The Safety and Performance Based Pathway is generally preferred for well-understood medical devices choosing Abbreviated FDA 510(k) as the clearance pathway.
The FDA expects to operationalize this pathway once the first device types and applicable performance criteria have been identified and final guidance has been published.
The main advantage is that, once this pathway is operational is that medical device manufacturers will have the option to meet FDA-identified performance criteria to demonstrate that its device is as safe and effective as a predicate device.
The safety and performance based 510(k) is used to demonstrate that the new device meets the safety and effectiveness of a legally marketed device by using FDA identified performance criteria as bench mark
The Safety and Performance based Pathway is suitable when:
- The new device has the same indications for use and technological characteristics as of predicate and does not have any concerns over safety and effectiveness of identified predicate device
The FDA-identified performance criteria is met by the new device. - If any of the factors mentioned above are not met, the submitter have the option to submit a Traditional, Special or Abbreviated 510(k).

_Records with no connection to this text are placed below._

import Summits.QuantumFields.YangMills.Theorems.BalabanUVNodesN15CovariantLandauLetterFromFlatLeibniz
import Summits.QuantumFields.YangMills.Theorems.BalabanUVNodesN15CovariantLandauLipschitzLetter
import HarnessLib

/-!
# Route «BalabanUVNodes», node N15 = NE2, road (c) — PROGRAMME (P-S), XXIII: THE GLOBAL ROW OF THE LANDAU PERTURBATION LETTER FOR THE KNIT's TRANSPORTERS `T = coordMat e Ad_{e^{A/n}}` FROM
# THE FOUR FLAT ROWS ONLY — `A` skew, `‖A‖ ≤ r`, lattice-Lipschitz `‖A_μ(z) − A_μ(z − e_μ)‖ ≤ ℓ` with `nℓ ≤ r` ((3.35)'s first two members): n15-c∕218 with its covariant row DISCHARGED
# (all transporter letters `ρ, λ, σ` derived: 218, 226) (dag-n15-c g23, n15-c∕232)

Cell `pub-ymgap`, seat `pub-ymgap-dag-n15-c` (generation g23; R134 (a), s1; HUMAN RULING D-0062; chair R424 venue).  `bears_on: R4∕N15 · K3⁸ SpineGivenEndpointR13SepCoPHV
(stmt-QuantumFields-27366)`; filed `--supports stmt-QuantumFields-27366 --as helper` — COUNT-NEUTRAL.  One bookkeeping `def` (`landauExpThreshold2`) + theorems; 0 `sorry`.  Imports BY NAME
n15-c∕231 (`hasMaj_landauCov_sub_of_flat''`, `cXL`, `cYL`, `cPL`), 226 (`tLetter_lip_entry∕rows`), 218 (`tLetter_rows∕nrho∕sigma`), 210 (`isUnit_cvT₀`), 182a.  Nothing in the tree is modified.

WHY.  n15-c∕231 needs, besides the four flat rows, only the letters `ρ` (size of `T − 1`), `λ` (Lipschitz letter of `T`), `σ` (staircases) with `nρ ≤ C_ρr`, `n·(nλ) ≤ C_λr`, `σ ≤ C_σr`.
For `T = coordMat e Ad_{e^{A/n}}`: `C_ρ = 2|ι|κm` (218), `C_σ = 2(d+1)C_ρ` (218), and — NEW — `C_λ = e·|ι|κm` from n15-c∕226 (`λ ≤ |ι|κm·e^{r/n}·ℓ/n`, `nℓ ≤ r`, `e^{r/n} ≤ e`).  Hence the global
row of `N_V^R` for the knit's transporters rests on the FOUR FLAT ROWS ALONE (theorems on the cover's tori by 220∕222b), below the threshold `landauExpThreshold2`.
* `landauExpThreshold2`; `tLetter_lip_cols`; ★★★ **`hasMaj_landauCov_sub_exp_of_flat''`** (mass window `a_w·n^{d+1}`, `0 < a_w ≤ 1`).

HONEST FRAMING ∕ LIMITS.  Bookkeeping + real arithmetic; the four flat rows are HYPOTHESES here; MODEL transporters (site data, Ad of `e^{A/n}`); NOT [Balaban1985BackgroundPropagators]
(3.49) ∕ Thms 3.1–3.4 as printed; NE2⁺ NOT PRINTED; N15 of record untouched (DISCHARGED AS CONSUMED, p687738); counts UNMOVED (typed 28∕28 · discharged 8∕27); one finite 𝕋⁴ at fixed ε per
index — NOT infinite volume ∕ OS ∕ mass gap ∕ Clay.  Restate-immune (no Theses import).
-/

noncomputable section

open scoped BigOperators Matrix

namespace Summit.QuantumFields.YangMills.BalabanUVNodes.N15.Gluing

open Literature.MathematicalPhysics.QuantumFieldTheory.Balaban1983to89
open Literature.MathematicalPhysics.QuantumFieldTheory.Balaban1983to89.B5Prop11Plancherel (Tor fine unitVec)
open Literature.MathematicalPhysics.QuantumFieldTheory.Balaban1983to89.B11SectG (BlockNorm HasMaj)
open Literature.MathematicalPhysics.QuantumFieldTheory.Balaban1983to89.B6UnitTorusCarrier (unitTorusGeo unitTorusGeo_dist_nonneg)
open Literature.MathematicalPhysics.QuantumFieldTheory.King1986.Torus (blockOf tdistT)
open Summit.QuantumFields.YangMills.BalabanUVNodes.N15.MatrixSpecies (liftBlk basisConst basisConst_nonneg)
open Summit.QuantumFields.YangMills.BalabanUVNodes.N15.CovAvg (cvaStair cvaStair_one rows_cvaStair_sub_one_le cols_cvaStair_sub_one_le)
open Summit.QuantumFields.YangMills.BalabanUVNodes.N15.CovLandau (cgrad csavg cGreen cSop landauCov landauSmallConst landauRowConst cXL cYL cAL cPL hasMaj_landauCov_sub_of_flat'')
open Summit.QuantumFields.YangMills.BalabanUVNodes.N15.CurvedSpecies (exp_smul_unitary_of_conjTranspose)

variable {d : ℕ}

section Exp

open scoped Matrix.Norms.L2Operator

- The Safety and Performance 510(k) path is also like any other Abbreviated 510(k) s mainly relies on the guidance documents, recognized standards and special controls to analyze conformance assessments and demonstrate substantial equivalence.
- The Abbreviated 510(k) submission method differs significantly from the Traditional 510(k) and Special 510(k) submissions since it depends on established regulatory guidance, standards and specific controls. Special 510(k)s focus mainly on device modifications and their compliance with design controls, not as the whole device.